I wouldn't say that's the conclusion. If there's only one true thing about work is: management doesn't care about you. They can fire you for any reason, and thinking that by working on stuff nobody else wants to work on you are "safe", it's an illusion.

If any the conclusion is: work on what you want, life is short.

bee_rider|1 year ago

Engineers have a special place in society like doctors and lawyers. Working with management is part of the job, but engineers have a professional ethical obligation to say no if they are asked to something against the public good.

The split there isn’t in favor of doing stuff that’s fun and novel though; actually, the engineer should usually pick a boring proven solution if the public has a high stake in the outcome.

Glawen|1 year ago

Only valid when engineering something which can kill/hurt/pollute. These areas are regulated and can carry personal liabilities when it goes wrong.

But the vast majority of HN topics are not concerned. Additionaly, it does not pay well

rkangel|1 year ago

> Engineering isn't about working on the most interesting problems. It's about getting stuff done and management happy.

That's a perfectly reasonable thing to want out of engineering for yourself. I wouldn't state it as an absolute truth for all people though.

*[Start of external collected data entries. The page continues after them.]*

import Summits.QuantumFields.BalabanUV.Beta.GAN24.CombWilsonStepPush

/-!
# The (III′) cubic-Wilson LINEAGE of the comb-chart S-tower `ScombOf`, its remainder, and the lineage in units

NOT IN PRINT — OUR BOOKKEEPING (road-P2 = `b2b-balaban-gan24-p2` gen 55, 2026-08-25; row G-an2-4 ∕ (CONV-C), the (α-0) chain at row D1's literal
OF RECORD (III′) `JsB12CombShSym`; [our objects — bookkeeping, asserting nothing] TWO pointwise `def`s + [folklore] composition BY NAME; 0 cite, 0 `sorry`).
Weight 0.  NEVER «G-an2-4 closed» as (CONV-C); NOT D1, NOT BetaPertH, NOT continuum, NOT Clay; NO campaign opened (an2 W-4).

This is the (III′) twin of leaf-03's (E) `GAN24/SrecWilsonSector` §1 ∕ §4: the abstract family of M.49 `CombWilsonStepPush` §3 gets its name.
* §1 `combWilsonAt Lc cE : ℕ → tables` — member `0` is `cE • wilsonA d`, member `j+1` is `(cE·wE (j+1)) • e3OfK Lc (GcombSh Lc j) (member j)` (the cubic line of
  `CombChartStepJets.ScombOf`'s recursion `RecursiveStencilSlot.SrecOf_succ` with the previous WILSON member in the table slot); `_zero ∕ _succ` by `rfl`;
  `isFF_combWilsonAt`, `locStencil_combWilsonAt` (M.49 §3 instantiated).
* §2 **`unitS_combWilsonAt_succ_eq_push₃`** — M.49 `unitS_combWilson_succ_eq_push₃` instantiated: `unitS_{k+1} (combWilsonAt Lc cE (k+1)) = (cE·c₃^{k+1}) • push₃ T′ T′ T′ (wilsonA d)`,
  `T′ = legChain (fun j ↦ legComp ψ♭ R_j) 0 k` — leaf-03's `unitS_wilsonSecAt_succ_eq_push₃` with `R_j ↦ legComp ψ♭ R_j`.
* §3 the remainder `combBornOf tabs cE cVH cΛ j := ScombOf tabs cE cVH cΛ j − combWilsonAt Lc cE j`: `ScombOf = combWilsonAt + combBornOf`, member `0` = the border and Λ
  sectors of `S0NOf`, `locStencil_combBornOf`, and **`combBornOf_succ`** — the remainder obeys the DECOUPLED recursion (cubic line through `GcombSh Lc j` on the remainder only,
  sources `tabs.V` and the Λ-sector of `tabs.H`): leaf-01's `e3K_add` with `decays_GcombSh`.  So at (III′), as at (E), the Wilson lineage decouples from the rest.
-/

open Finset
open scoped BigOperators
open Literature.MathematicalPhysics.QuantumFieldTheory
open Literature.MathematicalPhysics.QuantumFieldTheory.Balaban1983to89
open Literature.MathematicalPhysics.QuantumFieldTheory.Balaban1983to89.Beta
open ExpKernelCalculus (MKer Decays)
open AffineAveraging (Site box toSite)
open AveragingContoursRooted (ctr ctrOff ctrOff_mem_box)
open OneStepResolventKernel (Fib LocStencil)
open OneStepKernelFamily (KInvStep)
open BalabanStepJetsSucc (wE wVH wΛ E2 lamCoeffK)
open StepJetData (wilsonA locStencil_wilsonA locStencil_add locStencil_smul)
open BalabanStepJets (locStencil_mono)
open InterLevelTransport (SLam)
open Summit.QuantumFields.BalabanUV.Beta.HessKerDressedUnits (unitS)
open Summit.QuantumFields.BalabanUV.Beta.GAN24.CombesThomas (sfStep smStep)
open Summit.QuantumFields.BalabanUV.Beta.GAN24.ThirdJetKernel (e3K)
open Summit.QuantumFields.BalabanUV.Beta.AxialDressingRooted (one_le_of_neZero)
open Summit.QuantumFields.BalabanUV.Beta.SpineRooted (e3OfK)
open Summit.QuantumFields.BalabanUV.Beta.GAN24.CubicReadoutDecLift (e3OfK_eq_e3K)
open Summit.QuantumFields.BalabanUV.Beta.GAN24.Push4 (legComp IsFF)
open Summit.QuantumFields.BalabanUV.Beta.GAN24.Push4Iter (legChain)
open Summit.QuantumFields.BalabanUV.Beta.GAN24.Push3 (push₃)
open Summit.QuantumFields.BalabanUV.Beta.GAN24.RespStepBmDecompExact (respStepBmSeq)
open Summit.QuantumFields.BalabanUV.Beta.GAN24.SrecLinearPartEq (e3K_add)
open Summit.QuantumFields.BalabanUV.Beta.SymCorrectorKernel (psiKS)
open Summit.QuantumFields.BalabanUV.Beta.SymmetrisedStepJets (SymTables)
open OneStepResolventKernel (KInv)
open BalabanStepJets (lamCoeffOf)
open Summit.QuantumFields.BalabanUV.Beta.SpineRooted (S0NOf)
open Summit.QuantumFields.BalabanUV.Beta.WardLocusRecursive (SrecOf SrecOf_zero SrecOf_succ)
open Summit.QuantumFields.BalabanUV.Beta.CombChartStepJets (GcombSh decays_GcombSh ScombOf locStencil_ScombOf)
open Summit.QuantumFields.BalabanUV.Beta.GAN24.CombWilsonStepPush (isFF_of_combWilsonRec locStencil_of_combWilsonRec unitS_combWilson_succ_eq_push₃)

namespace Summit.QuantumFields.BalabanUV.Beta.GAN24.CombWilsonSector

variable {d : ℕ}

/-! ## §1 The (III′) cubic-Wilson lineage -/

section Defs

variable (Lc : ℕ) [NeZero Lc]

/-- [our object — bookkeeping, asserting nothing] **THE (III′) CUBIC-WILSON LINEAGE**: member `0` is `cE • wilsonA d` (the first summand of `S0NOf`), member `j+1` is
`(cE·wE (j+1)) • e3OfK Lc (GcombSh Lc j) (member j)` — the cubic line of `ScombOf`'s recursion with the previous WILSON member in the table slot (leaf-03's (E) `wilsonSecAt`
with the comb-chart resolvent `GcombSh Lc j` in place of `coDressKBmAt ρ Lc (KInvStep Lc j)`). -/
noncomputable def combWilsonAt (cE : ℝ) : ℕ → Fin (d + 1) → (Fin (d + 1) → ℤ) → MKer (d + 1) (Fib d)
  | 0 => fun κ' u' => cE • wilsonA d κ' u'
  | j + 1 => fun κ' u' => (cE * wE d Lc (j + 1)) • e3OfK Lc (GcombSh (d := d) Lc j) (combWilsonAt cE j) κ' u'

/-- [folklore] Member `0`, by `rfl`. -/
@[simp] theorem combWilsonAt_zero (cE : ℝ) : combWilsonAt (d := d) Lc cE 0 = fun κ' u' => cE • wilsonA d κ' u' := rfl

/-- [folklore] The recursion step (unfolding lemma), by `rfl`. -/
theorem combWilsonAt_succ (cE : ℝ) (j : ℕ) :
    combWilsonAt (d := d) Lc cE (j + 1) = fun κ' u' => (cE * wE d Lc (j + 1)) • e3OfK Lc (GcombSh (d := d) Lc j) (combWilsonAt Lc cE j) κ' u' := rfl

/-- [folklore] **EVERY MEMBER IS ff-VALUED** (M.49 `isFF_of_combWilsonRec`). -/
theorem isFF_combWilsonAt (cE : ℝ) (j : ℕ) (κ : Fin (d + 1)) (u : Fin (d + 1) → ℤ) : IsFF (combWilsonAt (d := d) Lc cE j κ u) :=
  isFF_of_combWilsonRec Lc cE (combWilsonAt_zero Lc cE) (combWilsonAt_succ Lc cE) j κ u

/-- [folklore] **EVERY MEMBER IS A LOCALISED STENCIL FAMILY** (M.49 `locStencil_of_combWilsonRec`). -/
theorem locStencil_combWilsonAt (cE : ℝ) (j : ℕ) : ∃ C δ : ℝ, 0 < δ ∧ LocStencil (combWilsonAt (d := d) Lc cE j) C δ :=
  locStencil_of_combWilsonRec Lc cE (combWilsonAt_zero Lc cE) (combWilsonAt_succ Lc cE) j

end Defs

/-! ## §2 The lineage in the adopted units: one push of `wilsonA` through the conjugated dressed leg chains -/

section Units

variable (Lc : ℕ) [NeZero Lc]

/-- NOT IN PRINT; OUR BOOKKEEPING ([folklore]; M.49 `CombWilsonStepPush.unitS_combWilson_succ_eq_push₃` instantiated at the lineage — the (III′) twin of leaf-03's (E-α-W)
`SrecWilsonSector.unitS_wilsonSecAt_succ_eq_push₃`).  **THE (III′) CUBIC-WILSON LINEAGE, MEMBER `k+1`, IN THE ADOPTED UNITS, IS ONE THREE-LEG PUSH OF `wilsonA` THROUGH THE
CONJUGATED DRESSED LEG CHAIN IN ALL THREE SLOTS**: `unitS (sfStep Lc (k+1)) (smStep d Lc (k+1)) (combWilsonAt Lc cE (k+1)) = fun κ′ u′ ↦ (cE·(cE·Lc^{2(d+1)})^{k+1}) • push₃ T′ T′ T′ (wilsonA d) κ′ u′`,
`T′ = legChain (fun j ↦ legComp ψ♭ R_j) 0 k`, `R_j = respStepBmSeq ρ_c Lc j`, `ψ♭ α x κ u = Ψ̂_S u x (inl κ) (inl α)` at `(ctrOff (d+1) Lc, Lc)`. -/
theorem unitS_combWilsonAt_succ_eq_push₃ (cE : ℝ) (k : ℕ) :
    unitS (sfStep Lc (k + 1)) (smStep d Lc (k + 1)) (combWilsonAt (d := d) Lc cE (k + 1))
      = fun κ' u' => (cE * (cE * (Lc : ℝ) ^ (2 * (d + 1))) ^ (k + 1)) •
          push₃
            (legChain (fun j => legComp (fun α x κ u => psiKS (ctrOff (d + 1) Lc) Lc u x (Sum.inl κ) (Sum.inl α)) (respStepBmSeq (ctr (d + 1) Lc) Lc j)) 0 k)
            (legChain (fun j => legComp (fun α x κ u => psiKS (ctrOff (d + 1) Lc) Lc u x (Sum.inl κ) (Sum.inl α)) (respStepBmSeq (ctr (d + 1) Lc) Lc j)) 0 k)
            (legChain (fun j => legComp (fun α x κ u => psiKS (ctrOff (d + 1) Lc) Lc u x (Sum.inl κ) (Sum.inl α)) (respStepBmSeq (ctr (d + 1) Lc) Lc j)) 0 k)
            (wilsonA d) κ' u' :=
  unitS_combWilson_succ_eq_push₃ Lc cE (combWilsonAt_zero Lc cE) (combWilsonAt_succ Lc cE) k

end Units

/-! ## §3 The remainder beside the lineage obeys the decoupled recursion -/

section Born

variable {Lc : ℕ} [NeZero Lc] (tabs : SymTables d Lc) (cE cVH cΛ : ℝ)

variable (Lc) in
/-- [our object — bookkeeping, asserting nothing] **THE REMAINDER OF THE COMB-CHART S-TOWER BESIDE ITS WILSON LINEAGE**:
`combBornOf tabs cE cVH cΛ j := ScombOf tabs cE cVH cΛ j − combWilsonAt Lc cE j` (pointwise) — the sectors born from `tabs.V` and the Λ-sector of `tabs.H` at the levels `≤ j`
and pushed on through `GcombSh` (leaf-03's (E) `bornSecAt` at the comb chart). -/
noncomputable def combBornOf (j : ℕ) : Fin (d + 1) → (Fin (d + 1) → ℤ) → MKer (d + 1) (Fib d) :=
  fun κ' u' => ScombOf tabs cE cVH cΛ j κ' u' - combWilsonAt (d := d) Lc cE j κ' u'

/-- [folklore] **THE S-TOWER IS ITS WILSON LINEAGE PLUS THE REMAINDER** (by definition of the remainder). -/
theorem ScombOf_eq_combWilsonAt_add_combBornOf (j : ℕ) :
    ScombOf tabs cE cVH cΛ j = fun κ' u' => combWilsonAt (d := d) Lc cE j κ' u' + combBornOf Lc tabs cE cVH cΛ j κ' u' := by
  funext κ' u'; simp only [combBornOf, add_sub_cancel]

/-- [folklore] Member `0` of the remainder: `S0NOf` with its `cE • wilsonA` summand removed — the border sector `cVH • tabs.V` plus the Λ-sector of `tabs.H`. -/
theorem combBornOf_zero :
    combBornOf Lc tabs cE cVH cΛ 0 = fun κ' u' =>
      cVH • tabs.V κ' u' + cΛ • SLam Lc (lamCoeffOf (KInv (N := Lc) (d := d)) Lc) tabs.H κ' u' := by
  funext κ' u'
  show SrecOf d Lc tabs.V tabs.H (GcombSh (d := d) Lc) cE cVH cΛ 0 κ' u' - cE • wilsonA d κ' u' = _
  rw [SrecOf_zero]
  show cE • wilsonA d κ' u' + cVH • tabs.V κ' u' + cΛ • SLam Lc (lamCoeffOf (KInv (N := Lc) (d := d)) Lc) tabs.H κ' u' - cE • wilsonA d κ' u' = _
  abel

/-- [folklore] The remainder is a localised stencil family: `ScombOf` (`CombChartStepJets.locStencil_ScombOf`) minus the lineage (`locStencil_combWilsonAt`). -/
theorem locStencil_combBornOf (j : ℕ) : ∃ Cs δ : ℝ, 0 < δ ∧ LocStencil (combBornOf Lc tabs cE cVH cΛ j) Cs δ := by
  obtain ⟨Cs, δs, hδs, hS⟩ := locStencil_ScombOf tabs cE cVH cΛ j
  obtain ⟨Cw, δw, hδw, hW⟩ := locStencil_combWilsonAt (d := d) Lc cE j
  have hCs : 0 ≤ Cs := (hS 0 0).nonneg (Sum.inl 0)
  have hCw : 0 ≤ Cw := (hW 0 0).nonneg (Sum.inl 0)
  refine ⟨Cs + |(-1 : ℝ)| * Cw, min δs δw, lt_min hδs hδw, ?_⟩
  have h := locStencil_add (locStencil_mono hS hCs (min_le_left δs δw)) (locStencil_smul (-1) (locStencil_mono hW hCw (min_le_right δs δw)))
  refine fun κ' u' => ?_
  have e : combBornOf Lc tabs cE cVH cΛ j κ' u' = ScombOf tabs cE cVH cΛ j κ' u' + (-1 : ℝ) • combWilsonAt (d := d) Lc cE j κ' u' := by
    simp only [combBornOf, neg_one_smul, sub_eq_add_neg]
  rw [e]
  exact h κ' u'

/-- NOT IN PRINT; OUR BOOKKEEPING ([folklore]; the (III′) twin of leaf-03's `SrecWilsonSector.bornSecAt_succ`).
**THE REMAINDER OBEYS THE DECOUPLED RECURSION — ITS CUBIC LINE READS THE REMAINDER ONLY, THE SOURCES ARE THE FRESH BORDER AND Λ SECTORS OF THE SYM TABLES**:
`combBornOf (j+1) = (cE·wE (j+1)) • e3OfK Lc (GcombSh Lc j) (combBornOf j) + (cVH·wVH (j+1)) • tabs.V + (cΛ·wΛ (j+1)) • SLam Lc (lamCoeffK K_{j+1} E2_{j+1} Lc) tabs.H`
(`RecursiveStencilSlot.SrecOf_succ` minus `combWilsonAt_succ`, the cubic functional being ADDITIVE on localised families: leaf-01's `e3K_add` with `decays_GcombSh`,
`locStencil_combWilsonAt`, `locStencil_combBornOf`).  So at (III′), as at (E), the Wilson lineage DECOUPLES from the rest of the S-recursion. -/
theorem combBornOf_succ (j : ℕ) :
    combBornOf Lc tabs cE cVH cΛ (j + 1) = fun κ' u' =>
      (cE * wE d Lc (j + 1)) • e3OfK Lc (GcombSh (d := d) Lc j) (combBornOf Lc tabs cE cVH cΛ j) κ' u' +
        (cVH * wVH d Lc (j + 1)) • tabs.V κ' u' +
        (cΛ * wΛ d Lc (j + 1)) • SLam Lc (lamCoeffK (KInvStep (d := d) Lc (j + 1)) (E2 d Lc (j + 1)) Lc) tabs.H κ' u' := by
  obtain ⟨δG, CG, hδG, -, hG⟩ := decays_GcombSh (d := d) Lc j
  obtain ⟨Cw, δw, hδw, hW⟩ := locStencil_combWilsonAt (d := d) Lc cE j
  obtain ⟨Cb, δb, hδb, hB⟩ := locStencil_combBornOf tabs cE cVH cΛ j
  -- the cubic functional of member `j` splits along `ScombOf j = combWilsonAt j + combBornOf j`
  have hsplit : ∀ κ' u', e3OfK Lc (GcombSh (d := d) Lc j) (ScombOf tabs cE cVH cΛ j) κ' u'
      = e3OfK Lc (GcombSh (d := d) Lc j) (combWilsonAt (d := d) Lc cE j) κ' u'
        + e3OfK Lc (GcombSh (d := d) Lc j) (combBornOf Lc tabs cE cVH cΛ j) κ' u' := by
    intro κ' u'
    rw [ScombOf_eq_combWilsonAt_add_combBornOf, e3OfK_eq_e3K, e3OfK_eq_e3K, e3OfK_eq_e3K]
    exact e3K_add hG hδG Lc hW hB hδw hδb κ' u'
  funext κ' u'
  show ScombOf tabs cE cVH cΛ (j + 1) κ' u' - combWilsonAt (d := d) Lc cE (j + 1) κ' u' = _
  rw [combWilsonAt_succ]
  show SrecOf d Lc tabs.V tabs.H (GcombSh (d := d) Lc) cE cVH cΛ (j + 1) κ' u' - _ = _
  rw [SrecOf_succ]
  show (cE * wE d Lc (j + 1)) • e3OfK Lc (GcombSh (d := d) Lc j) (ScombOf tabs cE cVH cΛ j) κ' u' +
        (cVH * wVH d Lc (j + 1)) • tabs.V κ' u' +
        (cΛ * wΛ d Lc (j + 1)) • SLam Lc (lamCoeffK (KInvStep (d := d) Lc (j + 1)) (E2 d Lc (j + 1)) Lc) tabs.H κ' u'
      - (cE * wE d Lc (j + 1)) • e3OfK Lc (GcombSh (d := d) Lc j) (combWilsonAt (d := d) Lc cE j) κ' u' = _
  rw [hsplit κ' u', smul_add]
  abel

end Born

end Summit.QuantumFields.BalabanUV.Beta.GAN24.CombWilsonSector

Personally, I'd like to be working on something that extends the state-of-the-art a little, even if only by a tiny fraction. It can be one for the other disciplines involved - it doesn't have to be the software I'm writing that is responsible for that (and it usually isn't), but that's what I derive satisfaction from.

regularfry|1 year ago

It depends on your goals, though. Depending on the company, that can be a very good way to be treated as a cost centre to be minimised.

MassiveQuasar|1 year ago

Yes, let's minimize the only dev working on legacy software.

mardifoufs|1 year ago

That's a very narrow definition of engineering. And while it's not wrong, it's absolutely more of a "management" POV. Like sure, for management, engineering is mostly about what you said, but that's it.

ErikAugust|1 year ago

Well, that's just, like, your opinion, man.